Pansy actually finally gave up the fight over the spark plugs. This is how bad it got rubbed in her face. (rub anything you want in Pansy's face, Don) Mr. Pansy's brother lives in Atlanta, Georgia. He went to Florida for some reason or other and made a special trip to the Don Garlits Museum (lord let me die now if I can just go to the Museum once) to buy and send to Mr. Pansy this item: a singular spark plug from THE car that Mr. Pansy and his brother saw Garlits race in Bakersfield back in the 50s. It arrived, in a lovely presentation gift box, in a plastic bag, labeled with 1)specific Swamp Rat drag racer it came from; 2)some sort of data re the spark plug; 3) date used/removed. FUCKING DON GARLITS also has saved every fucking thing associated with all of his racing, ever. And labelled it. And bagged it. Well, if it's good enough for FUCKING DON GARLITS, Pansy says "have at it, Mr. Pansy." (please please god let me have at it with Don Garlits just for a few minutes)
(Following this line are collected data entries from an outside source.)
import Summits.HubbardSuperconductivity.HubbardSuperconductivity.Theorems.AnisotropyChordTransferFibre3FinXC2Eval
import Summits.HubbardSuperconductivity.HubbardSuperconductivity.Theorems.AnisotropyChordTransferFibre3FinXC2P21bl
import Summits.HubbardSuperconductivity.HubbardSuperconductivity.Theorems.AnisotropyChordTransferFibre3FinXC2P21bm

/-!
# Route `AnisotropyChord` / H0 rotor rung: FIN XBC2 combined (rows `N₁` + C) certificate at `L = 21` — cell facts, part `bl`

Kernel facts `xbcCellAny2 21 (49/50) 20 la lb (c, bn) = true` (evaluator `…FinXC2Eval` on `…FinXB2Eval`, point wedges rewritten to certified literal tables `…FinXC2P21*`) for 1 λ-cell(s)
(`…FinXC2Eval.xbcCheck2`; cell design: g5 `xbc_design.py` (≤ 2.5 % cells, b = bn/20 ≥ 1.04·b_cell), mirrors `xb_mirror.py`/`xc_mirror.py`); assembled in `…FinXC2TwentyOne`.
Prover seat `hubbard-h0-rotor-p3` g6; helper for piece A = stmt-HubbardSuperconductivity-23918 of rung 19089 (`--supports`, helper class).
WHAT THIS IS NOT: nothing here proves superconductivity in the Hubbard model (rotor TARGET as worded stays FALSE, g15 verdict); kernel facts for the FIN certificate of TWO hypotheses (rows `N₁`, C) of ONE conditional reduction.  Tree imports only; no sorry, no new axioms.
-/

set_option linter.dupNamespace false

namespace Summit.HubbardSuperconductivity.HubbardSuperconductivity.Theorems.AnisotropyChord.Transfer.Fibre3

namespace FinXB

set_option maxHeartbeats 4000000 in
/-- kernel fact: cell 78 at `L = 21` (certified, (c, bn) = ((11/20 : ℚ), 13)). [folklore] -/
theorem xbc2c21_78 : xbcCellAny2 21 (49/50 : ℚ) 20 836033584627676 856934424243368 ((11/20 : ℚ), (13 : ℕ)) = true := by
  unfold xbcCellAny2
  rw [twc21_63_eq, twc21_64_eq]
  decide +kernel

end FinXB

end Summit.HubbardSuperconductivity.HubbardSuperconductivity.Theorems.AnisotropyChord.Transfer.Fibre3
import Summits.ResolutionOfSingularities.ResolutionOfSingularities.Theorems.HomologicalConductorNoZenoBirthDefs
import Summits.ResolutionOfSingularities.ResolutionOfSingularities.Theorems.HomologicalConductorNoZenoTowerNoetherian
import Summits.ResolutionOfSingularities.ResolutionOfSingularities.Theorems.HomologicalConductorNoZenoNoetherianCase
import Literature.RingTheory.CohomologyAnnihilator.AnnihilationOfCohomology
import Literature.AlgebraicGeometry.Resolution.AffineDomainDimension
import HarnessLib

/-!
# Crux `NoZeno` (stmt-ResolutionOfSingularities-16483), line `birth`: `stub_unitOfRegularCentre`

Route `ResolutionOfSingularities/HomologicalConductor`, crux
`Summit.ResolutionOfSingularities.ResolutionOfSingularities.Theses.HomologicalConductor.NoZeno`.
Registered stub of the line `birth` (skeleton v4):

  if the centre `𝔭` on a stage `T_m = tower O A m` of an overring `U ≥ O` (the prime of the
  `x ∈ T_m` that are non-units of `U`) has regular local ring `(T_m)_𝔭`, then some nonzero
  element of `ca(T_m)` is a unit of `U` — GIVEN Iyengar–Takahashi's Theorem 5.4
  (`Literature.RingTheory.CohomologyAnnihilator.singEqVCa_essFiniteType`, taken as a hypothesis).

Proof: `T_m` is essentially of finite type over `k` (`tn_tower_invariant`), i.e. the localisation
of its finitely generated subalgebra `A' = k[s₁, …, s_r]` (`Algebra.EssFiniteType.subalgebra`,
`Algebra.EssFiniteType.isLocalization`) at the elements invertible in `T_m`; `A'` is an affine
domain, of some Krull dimension `d` (`exists_ringKrullDim_eq_and_trdeg_eq`). Theorem 5.4 at the
prime `𝔭` of the localisation `T_m` reads `ca(T_m) ≤ 𝔭 ↔ (T_m)_𝔭 not regular`, so regularity
yields `c ∈ ca(T_m) = cohomologyAnnihilator T_m` (`ca_eq_cohomologyAnnihilator`) with `c ∉ 𝔭`;
then `(c : K) ∈ ca (tower O A m)` (`tn_coe_mem_ca_iff`) and `(c : K) ∉ U.nonunits`, i.e.
`c ≠ 0 ∧ c⁻¹ ∈ U` (`ValuationSubring.mem_nonunits_iff_or`).
-/

noncomputable section

-- single-problem summit: the doubled namespace component `ResolutionOfSingularities` is forced
set_option linter.dupNamespace false

namespace Summit.ResolutionOfSingularities.ResolutionOfSingularities.Theorems.NoZeno.Birth

open Summit.ResolutionOfSingularities.ResolutionOfSingularities.Theses.HomologicalConductor

open Literature.AlgebraicGeometry.Resolution Literature.RingTheory.CohomologyAnnihilator

/-! ## The registered stub -/

/-- **STUB `stub_unitOfRegularCentre` (line `birth` of crux `NoZeno`, v4).** Given
Iyengar–Takahashi's Theorem 5.4 (`singEqVCa_essFiniteType`): if the centre `𝔭` of an overring
`U ≥ O` on a stage `T_m = tower O A m` has regular local ring `(T_m)_𝔭`, some nonzero element of
`ca(T_m)` is a unit of `U`. `T_m` is essentially of finite type over `k` (`tn_tower_invariant`),
i.e. a localisation of a finitely generated subalgebra `A' = k[s₁, …, s_r] ⊆ T_m`
(`Algebra.EssFiniteType`), an affine domain of some Krull dimension `d`
(`exists_ringKrullDim_eq_and_trdeg_eq`); Theorem 5.4 at the prime `𝔭` gives
`ca(T_m) ≤ 𝔭 ↔ ¬ regular (T_m)_𝔭`, so regularity yields `c ∈ cohomologyAnnihilator T_m`, `c ∉ 𝔭`;
then `(c : K) ∈ ca (tower O A m)` (`tn_coe_mem_ca_iff`) and `(c : K) ∉ U.nonunits`, i.e.
`c ≠ 0 ∧ c⁻¹ ∈ U` (`ValuationSubring.mem_nonunits_iff_or`).
[cite: IyengarTakahashi2014, Thm. 5.4] -/
theorem stub_unitOfRegularCentre
    (h54 : Literature.RingTheory.CohomologyAnnihilator.singEqVCa_essFiniteType.{0})
    (k K : Type) [Field k] [Field K] [Algebra k K] (O : ValuationSubring K) (A : Subalgebra k K)
    (hk : ∀ c : k, algebraMap k K c ∈ O) (hA : A.FG) (hfr : IsFractionRing ↥A K)
    (hAO : A.toSubring ≤ O.toSubring) (U : ValuationSubring K) (hOU : O ≤ U) (m : ℕ)
    (𝔭 : Ideal ↥(tower O A m)) [𝔭.IsPrime] (h𝔭 : ∀ x : ↥(tower O A m), x ∈ 𝔭 ↔ (x : K) ∈ U.nonunits)
    (hreg : IsRegularLocalRing (Localization.AtPrime 𝔭)) :
    ∃ c ∈ ca (tower O A m), c ≠ 0 ∧ c⁻¹ ∈ U := by
  -- `T_m` lies in `O ≤ U` and is essentially of finite type over `k`
  obtain ⟨-, hTO, hET⟩ := tn_tower_invariant O A hk hA hfr hAO m
  haveI := hET
  -- the finitely generated model `A' = k[s₁, …, s_r] ⊆ T_m` of which `T_m` is a localisation
  obtain ⟨d, hd, -⟩ := exists_ringKrullDim_eq_and_trdeg_eq k
    ↥(Algebra.EssFiniteType.subalgebra k ↥(tower O A m))
  -- Theorem 5.4 at the prime `𝔭` of the localisation `T_m`
  have key : Literature.RingTheory.CohomologyAnnihilator.ca ↥(tower O A m) ≤ 𝔭 ↔
      ¬ IsRegularLocalRing (Localization.AtPrime 𝔭) :=
    (h54 k ↥(Algebra.EssFiniteType.subalgebra k ↥(tower O A m)) inferInstance d hd
      (Algebra.EssFiniteType.submonoid k ↥(tower O A m)) ↥(tower O A m) inferInstance 𝔭).1
  have hnot : ¬ Literature.RingTheory.CohomologyAnnihilator.ca ↥(tower O A m) ≤ 𝔭 :=
    fun h => key.mp h hreg
  obtain ⟨c, hc, hc𝔭⟩ := SetLike.not_le_iff_exists.mp hnot
  rw [ca_eq_cohomologyAnnihilator] at hc
  -- `c ∈ T_m ⊆ O ≤ U`, and `c ∉ 𝔭` means `(c : K)` is a unit of `U`
  have hcU : (c : K) ∈ U ∧ (c : K) ∉ U.nonunits :=
    ⟨hOU (hTO (Subalgebra.mem_toSubring.mpr c.2)), fun h => hc𝔭 ((h𝔭 c).mpr h)⟩
  rw [ValuationSubring.mem_nonunits_iff_or, not_or, not_not] at hcU
  exact ⟨c, (tn_coe_mem_ca_iff (tower O A m) c).mpr hc, hcU.2.1, hcU.2.2⟩

end Summit.ResolutionOfSingularities.ResolutionOfSingularities.Theorems.NoZeno.Birth

end
import Mathlib
import HarnessLib

/-!
# Crux `SystemMomentDeficit` (stmt-Parity-11326), line `Ideator3Sketch`: `stub_pairBookkeeping`

Stub S3c (pair bookkeeping) of the line skeleton
`Summit.Parity.BatemanHorn.Cruxes.SystemMomentDeficit.Ideator3Sketch` for the crux
`Summit.Parity.BatemanHorn.Theses.AlmostPrimeZeros.SystemMomentDeficit`.

With `PP(x) = {p ≤ x : p prime} ∪ {p² : p prime, p² ≤ x}` (the Finset
`Nat.primesLE x ∪ ((Nat.primesLE x).filter (fun p => p ^ 2 ≤ x)).image (fun p => p ^ 2)`):

* (i) `#{(q, q') ∈ PP(x)² : q, q' coprime, qq' ≤ x} ≤ 2(x+1)`: the product map
  `(q, q') ↦ qq'` lands in `[0, x]` and is at most two-to-one, because in a fibre over `m` the pair
  is determined by the prime below `q` (the `p`-part of `m`), and `m = qq'` has at most two prime
  factors;
* (ii) `Σ_{(q, q') ∈ PP(x)², ¬ coprime} 1/(qq') ≤ 8`: non-coprime pairs are `(p^a, p^b)` with the
  same prime `p ≤ x` and `a, b ∈ {1, 2}`, each term is `≤ 1/p²`, and `Σ_p 4/p² ≤ 4`.

Everything is [folklore]; no definitions are introduced.
-/

namespace Summit.Parity.BatemanHorn.Cruxes.SystemMomentDeficit.Ideator3Sketch

open Finset

/-- Elements of `PP(x)` are `p ^ k` with `p ≤ x` prime and `k ∈ {1, 2}`. [folklore] -/
private theorem exists_prime_pow_eq_of_mem_primePowersLE {x q : ℕ}
    (hq : q ∈ Nat.primesLE x ∪ ((Nat.primesLE x).filter (fun p => p ^ 2 ≤ x)).image (fun p => p ^ 2)) :
    ∃ p ∈ Nat.primesLE x, ∃ k ∈ ({1, 2} : Finset ℕ), q = p ^ k := by
  rcases mem_union.mp hq with h | h
  · exact ⟨q, h, 1, by simp, (pow_one q).symm⟩
  · obtain ⟨p, hp, rfl⟩ := mem_image.mp h
    exact ⟨p, (mem_filter.mp hp).1, 2, by simp, rfl⟩

/-- Elements of `PP(x)` are prime powers. [folklore] -/
private theorem isPrimePow_of_mem_primePowersLE {x q : ℕ}
    (hq : q ∈ Nat.primesLE x ∪ ((Nat.primesLE x).filter (fun p => p ^ 2 ≤ x)).image (fun p => p ^ 2)) :
    IsPrimePow q := by
  obtain ⟨p, hp, k, hk, rfl⟩ := exists_prime_pow_eq_of_mem_primePowersLE hq
  refine (isPrimePow_nat_iff _).mpr ⟨p, k, Nat.prime_of_mem_primesLE hp, ?_, rfl⟩
  simp only [mem_insert, mem_singleton] at hk
  omega

/-- Fibres of the product map on coprime pairs of prime powers have at most two elements: in the
fibre over `m`, the pair `(q, q')` is determined by the prime below `q` (then `q` is the full power of
that prime in `m` and `q' = m / q`), and that prime is one of the at most two prime factors of
`m = qq'`. [folklore] -/
private theorem card_filter_mul_eq_le_two {S : Finset (ℕ × ℕ)}
    (hS : ∀ qq ∈ S, IsPrimePow qq.1 ∧ IsPrimePow qq.2 ∧ Nat.Coprime qq.1 qq.2) (m : ℕ) :
    #(S.filter (fun qq : ℕ × ℕ => qq.1 * qq.2 = m)) ≤ 2 := by
  set T := S.filter (fun qq : ℕ × ℕ => qq.1 * qq.2 = m) with hTdef
  have hT : ∀ qq ∈ T, ∃ p a : ℕ, p.Prime ∧ 0 < a ∧ qq.1 = p ^ a ∧ IsPrimePow qq.2 ∧
      Nat.Coprime qq.1 qq.2 ∧ qq.1 * qq.2 = m := by
    intro qq hqq
    obtain ⟨hqS, hm⟩ := mem_filter.mp hqq
    obtain ⟨h1, h2, hc⟩ := hS qq hqS
    obtain ⟨p, a, hp, ha, hpa⟩ := (isPrimePow_nat_iff _).mp h1
    exact ⟨p, a, hp, ha, hpa.symm, h2, hc, hm⟩
  rcases T.eq_empty_or_nonempty with h0 | ⟨qq₀, hqq₀⟩
  · rw [h0, card_empty]
    exact Nat.zero_le _
  obtain ⟨p₀, a₀, hp₀, ha₀, h₀1, h₀2, -, hm₀⟩ := hT qq₀ hqq₀
  obtain ⟨p₀', b₀, hp₀', hb₀, h₀2'⟩ := (isPrimePow_nat_iff _).mp h₀2
  calc #T ≤ #m.primeFactors := by
        refine card_le_card_of_injOn (fun qq : ℕ × ℕ => qq.1.minFac) (fun qq hqq => ?_) ?_
        · obtain ⟨p, a, hp, ha, h1, h2, -, hm⟩ := hT qq (mem_coe.mp hqq)
          have hq1 : qq.1 ≠ 0 := by rw [h1]; exact pow_ne_zero _ hp.ne_zero
          show qq.1.minFac ∈ (m.primeFactors : Set ℕ)
          rw [mem_coe, Nat.mem_primeFactors, h1, hp.pow_minFac ha.ne']
          refine ⟨hp, ?_, ?_⟩
          · rw [← hm, h1]
            exact dvd_mul_of_dvd_left (dvd_pow_self p ha.ne') _
          · rw [← hm]
            exact mul_ne_zero hq1 h2.ne_zero
        · intro qq₁ hqq₁ qq₂ hqq₂ heq
          obtain ⟨p₁, a₁, hp₁, ha₁, h₁1, -, hc₁, hm₁⟩ := hT qq₁ (mem_coe.mp hqq₁)
          obtain ⟨p₂, a₂, hp₂, ha₂, h₂1, -, hc₂, hm₂⟩ := hT qq₂ (mem_coe.mp hqq₂)
          have hp : p₁ = p₂ := by
            have h := heq
            dsimp only at h
            rwa [h₁1, h₂1, hp₁.pow_minFac ha₁.ne', hp₂.pow_minFac ha₂.ne'] at h
          have h₂1' : qq₂.1 = p₁ ^ a₂ := by rw [hp]; exact h₂1
          have hd₁ : p₁ ∣ qq₁.1 := by rw [h₁1]; exact dvd_pow_self p₁ ha₁.ne'
          have hd₂ : p₁ ∣ qq₂.1 := by rw [h₂1']; exact dvd_pow_self p₁ ha₂.ne'
          have hc₁' : Nat.Coprime p₁ qq₁.2 := Nat.Coprime.coprime_dvd_left hd₁ hc₁
          have hc₂' : Nat.Coprime p₁ qq₂.2 := Nat.Coprime.coprime_dvd_left hd₂ hc₂
          have key : ∀ {q n q' n' a : ℕ}, q = p₁ ^ a → Nat.Coprime p₁ n' → q * n = m →
              q' * n' = m → q ∣ q' := by
            intro q n q' n' a hq hn' h h'
            have hd : q ∣ q' * n' := by rw [h', ← h]; exact dvd_mul_right q n
            rw [hq] at hd ⊢
            exact (Nat.Coprime.pow_left a hn').dvd_of_dvd_mul_right hd
          have hfst : qq₁.1 = qq₂.1 :=
            Nat.dvd_antisymm (key h₁1 hc₂' hm₁ hm₂) (key h₂1' hc₁' hm₂ hm₁)
          have hq0 : 0 < qq₁.1 := by rw [h₁1]; exact pow_pos hp₁.pos a₁
          have hsnd : qq₁.2 = qq₂.2 := Nat.eq_of_mul_eq_mul_left hq0 (by rw [hm₁, hfst, hm₂])
          exact Prod.ext hfst hsnd
    _ ≤ 2 := by
        rw [← hm₀, h₀1, ← h₀2', Nat.primeFactors_mul (pow_ne_zero _ hp₀.ne_zero)
          (pow_ne_zero _ hp₀'.ne_zero), Nat.primeFactors_prime_pow ha₀.ne' hp₀,
          Nat.primeFactors_prime_pow hb₀.ne' hp₀']
        exact (card_union_le _ _).trans (by simp)

/-- (i) `#{(q, q') ∈ PP(x)² : q, q' coprime, qq' ≤ x} ≤ 2(x+1)`: the product map into
`range (x+1)` is at most two-to-one (`card_filter_mul_eq_le_two`). [folklore] -/
private theorem card_coprime_pairs_le (x : ℕ) :
    #(((Nat.primesLE x ∪ ((Nat.primesLE x).filter (fun p => p ^ 2 ≤ x)).image (fun p => p ^ 2)) ×ˢ
          (Nat.primesLE x ∪ ((Nat.primesLE x).filter (fun p => p ^ 2 ≤ x)).image (fun p => p ^ 2))).filter
        (fun qq : ℕ × ℕ => Nat.Coprime qq.1 qq.2 ∧ qq.1 * qq.2 ≤ x)) ≤ 2 * (x + 1) := by
  set PP := Nat.primesLE x ∪ ((Nat.primesLE x).filter (fun p => p ^ 2 ≤ x)).image (fun p => p ^ 2)
    with hPP
  set S := (PP ×ˢ PP).filter (fun qq : ℕ × ℕ => Nat.Coprime qq.1 qq.2 ∧ qq.1 * qq.2 ≤ x) with hS
  have hS' : ∀ qq ∈ S, IsPrimePow qq.1 ∧ IsPrimePow qq.2 ∧ Nat.Coprime qq.1 qq.2 := by
    intro qq hqq
    obtain ⟨hmem, hc, -⟩ := mem_filter.mp hqq
    obtain ⟨h1, h2⟩ := mem_product.mp hmem
    exact ⟨isPrimePow_of_mem_primePowersLE h1, isPrimePow_of_mem_primePowersLE h2, hc⟩
  calc #S ≤ 2 * #(range (x + 1)) :=
        card_le_mul_card_image_of_maps_to (f := fun qq : ℕ × ℕ => qq.1 * qq.2)
          (fun qq hqq => mem_range.mpr (Nat.lt_succ_of_le (mem_filter.mp hqq).2.2)) 2
          (fun m _ => card_filter_mul_eq_le_two hS' m)
    _ = 2 * (x + 1) := by rw [card_range]

/-- `Σ_{p ≤ x prime} 1/p² ≤ 1` (compare with `Σ_{1 < n ≤ x} 1/n² ≤ 1 − 1/x`,
`sum_Ioc_inv_sq_le_sub`). [folklore] -/
private theorem sum_primesLE_inv_sq_le_one' (x : ℕ) :
    ∑ p ∈ Nat.primesLE x, ((p : ℝ) ^ 2)⁻¹ ≤ 1 := by
  rcases Nat.eq_zero_or_pos x with rfl | hx
  · simp
  calc ∑ p ∈ Nat.primesLE x, ((p : ℝ) ^ 2)⁻¹ ≤ ∑ i ∈ Ioc 1 x, ((i : ℝ) ^ 2)⁻¹ := by
        refine sum_le_sum_of_subset_of_nonneg (fun p hp => ?_) (fun _ _ _ => by positivity)
        obtain ⟨hpx, hp⟩ := Nat.mem_primesLE.mp hp
        exact mem_Ioc.mpr ⟨hp.one_lt, hpx⟩
    _ ≤ ((1 : ℕ) : ℝ)⁻¹ - (x : ℝ)⁻¹ := sum_Ioc_inv_sq_le_sub one_ne_zero hx
    _ ≤ 1 := by rw [Nat.cast_one, inv_one]; exact sub_le_self _ (by positivity)

/-- (ii) `Σ_{(q, q') ∈ PP(x)², ¬ coprime} 1/(qq') ≤ 8`: non-coprime pairs are `(p^a, p^b)` with
one prime `p ≤ x` and `a, b ∈ {1, 2}`; each term is `≤ 1/p²` and `Σ_p 4/p² ≤ 4`. [folklore] -/
private theorem sum_not_coprime_pairs_le (x : ℕ) :
    ∑ qq ∈ ((Nat.primesLE x ∪ ((Nat.primesLE x).filter (fun p => p ^ 2 ≤ x)).image (fun p => p ^ 2)) ×ˢ
          (Nat.primesLE x ∪ ((Nat.primesLE x).filter (fun p => p ^ 2 ≤ x)).image (fun p => p ^ 2))).filter
        (fun qq : ℕ × ℕ => ¬ Nat.Coprime qq.1 qq.2),
      (1 : ℝ) / ((qq.1 : ℝ) * (qq.2 : ℝ)) ≤ 8 := by
  set PP := Nat.primesLE x ∪ ((Nat.primesLE x).filter (fun p => p ^ 2 ≤ x)).image (fun p => p ^ 2)
    with hPP
  set g : ℕ × (ℕ × ℕ) → ℕ × ℕ := fun t => (t.1 ^ t.2.1, t.1 ^ t.2.2) with hg
  have hsub : (PP ×ˢ PP).filter (fun qq : ℕ × ℕ => ¬ Nat.Coprime qq.1 qq.2) ⊆
      (Nat.primesLE x ×ˢ (({1, 2} : Finset ℕ) ×ˢ ({1, 2} : Finset ℕ))).image g := by
    intro qq hqq
    obtain ⟨hmem, hnc⟩ := mem_filter.mp hqq
    obtain ⟨h1, h2⟩ := mem_product.mp hmem
    obtain ⟨p, hp, a, ha, hqa⟩ := exists_prime_pow_eq_of_mem_primePowersLE h1
    obtain ⟨p', hp', b, hb, hqb⟩ := exists_prime_pow_eq_of_mem_primePowersLE h2
    have hpp' : p = p' := by
      by_contra hne
      apply hnc
      rw [hqa, hqb]
      exact Nat.Coprime.pow a b ((Nat.coprime_primes (Nat.prime_of_mem_primesLE hp)
        (Nat.prime_of_mem_primesLE hp')).mpr hne)
    refine mem_image.mpr ⟨(p, (a, b)), mem_product.mpr ⟨hp, mem_product.mpr ⟨ha, ?_⟩⟩, ?_⟩
    · rw [hpp']; exact hb
    · rw [hg]; exact Prod.ext hqa.symm (hpp' ▸ hqb).symm
  have hf0 : ∀ qq : ℕ × ℕ, 0 ≤ (1 : ℝ) / ((qq.1 : ℝ) * (qq.2 : ℝ)) := fun qq => by positivity
  have hcard : #(({1, 2} : Finset ℕ) ×ˢ ({1, 2} : Finset ℕ)) = 4 := by decide
  calc ∑ qq ∈ (PP ×ˢ PP).filter (fun qq : ℕ × ℕ => ¬ Nat.Coprime qq.1 qq.2),
          (1 : ℝ) / ((qq.1 : ℝ) * (qq.2 : ℝ))
        ≤ ∑ qq ∈ (Nat.primesLE x ×ˢ (({1, 2} : Finset ℕ) ×ˢ ({1, 2} : Finset ℕ))).image g,
            (1 : ℝ) / ((qq.1 : ℝ) * (qq.2 : ℝ)) :=
          sum_le_sum_of_subset_of_nonneg hsub fun qq _ _ => hf0 qq
    _ ≤ ∑ t ∈ Nat.primesLE x ×ˢ (({1, 2} : Finset ℕ) ×ˢ ({1, 2} : Finset ℕ)),
            (1 : ℝ) / (((g t).1 : ℝ) * ((g t).2 : ℝ)) :=
          sum_image_le_of_nonneg fun qq _ => hf0 qq
    _ ≤ ∑ t ∈ Nat.primesLE x ×ˢ (({1, 2} : Finset ℕ) ×ˢ ({1, 2} : Finset ℕ)),
            ((t.1 : ℝ) ^ 2)⁻¹ := by
          refine sum_le_sum fun t ht => ?_
          obtain ⟨hp, he⟩ := mem_product.mp ht
          obtain ⟨ha, hb⟩ := mem_product.mp he
          have hp' := Nat.prime_of_mem_primesLE hp
          have hp1 : (1 : ℝ) ≤ t.1 := by exact_mod_cast hp'.one_le
          have hp0 : (0 : ℝ) < t.1 := by exact_mod_cast hp'.pos
          have ha1 : 1 ≤ t.2.1 := by
            simp only [mem_insert, mem_singleton] at ha
            omega
          have hb1 : 1 ≤ t.2.2 := by
            simp only [mem_insert, mem_singleton] at hb
            omega
          simp only [hg, Nat.cast_pow, one_div]
          refine inv_anti₀ (pow_pos hp0 2) ?_
          rw [← pow_add]
          exact pow_le_pow_right₀ hp1 (by omega)
    _ = ∑ p ∈ Nat.primesLE x, ∑ _e ∈ ({1, 2} : Finset ℕ) ×ˢ ({1, 2} : Finset ℕ),
            ((p : ℝ) ^ 2)⁻¹ := sum_product _ _ _
    _ = 4 * ∑ p ∈ Nat.primesLE x, ((p : ℝ) ^ 2)⁻¹ := by
          rw [mul_sum]
          refine sum_congr rfl fun p _ => ?_
          rw [sum_const, hcard, nsmul_eq_mul, Nat.cast_ofNat]
    _ ≤ 4 * 1 := by
          gcongr
          exact sum_primesLE_inv_sq_le_one' x
    _ ≤ 8 := by norm_num

/-- **Stub S3c (pair bookkeeping).** With `PP(x) = {p ≤ x prime} ∪ {p² : p prime, p² ≤ x}`:
(i) the coprime pairs `(q, q') ∈ PP(x)²` with `qq' ≤ x` number at most `2(x+1)` (the product map
into `[0, x]` is at most two-to-one); (ii) the non-coprime pairs (both coordinates powers of the
same prime) have `Σ 1/(qq') ≤ 8`. [folklore] -/
theorem stub_pairBookkeeping :
    ∀ x : ℕ,
      #(((Nat.primesLE x ∪ ((Nat.primesLE x).filter (fun p => p ^ 2 ≤ x)).image (fun p => p ^ 2)) ×ˢ
            (Nat.primesLE x ∪ ((Nat.primesLE x).filter (fun p => p ^ 2 ≤ x)).image (fun p => p ^ 2))).filter
          (fun qq : ℕ × ℕ => Nat.Coprime qq.1 qq.2 ∧ qq.1 * qq.2 ≤ x)) ≤ 2 * (x + 1) ∧
      ∑ qq ∈ ((Nat.primesLE x ∪ ((Nat.primesLE x).filter (fun p => p ^ 2 ≤ x)).image (fun p => p ^ 2)) ×ˢ
            (Nat.primesLE x ∪ ((Nat.primesLE x).filter (fun p => p ^ 2 ≤ x)).image (fun p => p ^ 2))).filter
          (fun qq : ℕ × ℕ => ¬ Nat.Coprime qq.1 qq.2),
        (1 : ℝ) / ((qq.1 : ℝ) * (qq.2 : ℝ)) ≤ 8 :=
  fun x => ⟨card_coprime_pairs_le x, sum_not_coprime_pairs_le x⟩

end Summit.Parity.BatemanHorn.Cruxes.SystemMomentDeficit.Ideator3Sketch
I got to give Mr. Pansy not just tickets to the Don Garlits event but also a lovely framed photo of me hugging all close and up personal onto Don himself with big smiles on both our faces. The best part is, if you look real close, there is lipstick smeared on my teeth. How utterly attractive. No wonder all those counter clerks and Don were smirking so much! ~blush~ I can only hope Greaseball Girls are allowed lipstick mishaps. I'd mishap whatever Don wanted me to on him with my lipstick as much as he wants. I know. Pansy should not talk like that about Don. He is not that kinda guy. Really.

Mr. Pansy and I eventually mated and produced two girlie girls, who also rather enjoy drag races. Not as much as mama and papa but they sure won't forget their first, and so far ONLY, event. It was at Sears Point Raceway (last I knew it's now Infineon), which is near the California coast, which means always, always, always cool/foggy weather. Good for racing, kinda chilly for viewers. It had also been quite a few years since the Pansys had been to a live event. I called for tickets, was asked where we wanted to sit, so I said "front and center". Really, where else would a Pansy want to sit? Guess what? Things have changed since those Bakersfield days. More safety (courtesy of Inventor/Innovator Don Garlits) evidently has allowed for more up close and personal seating. We used to sit miles away in bleachers while the cars exploded down on the track. Now we were at most 40 feet away from the exploding cars. How can this be?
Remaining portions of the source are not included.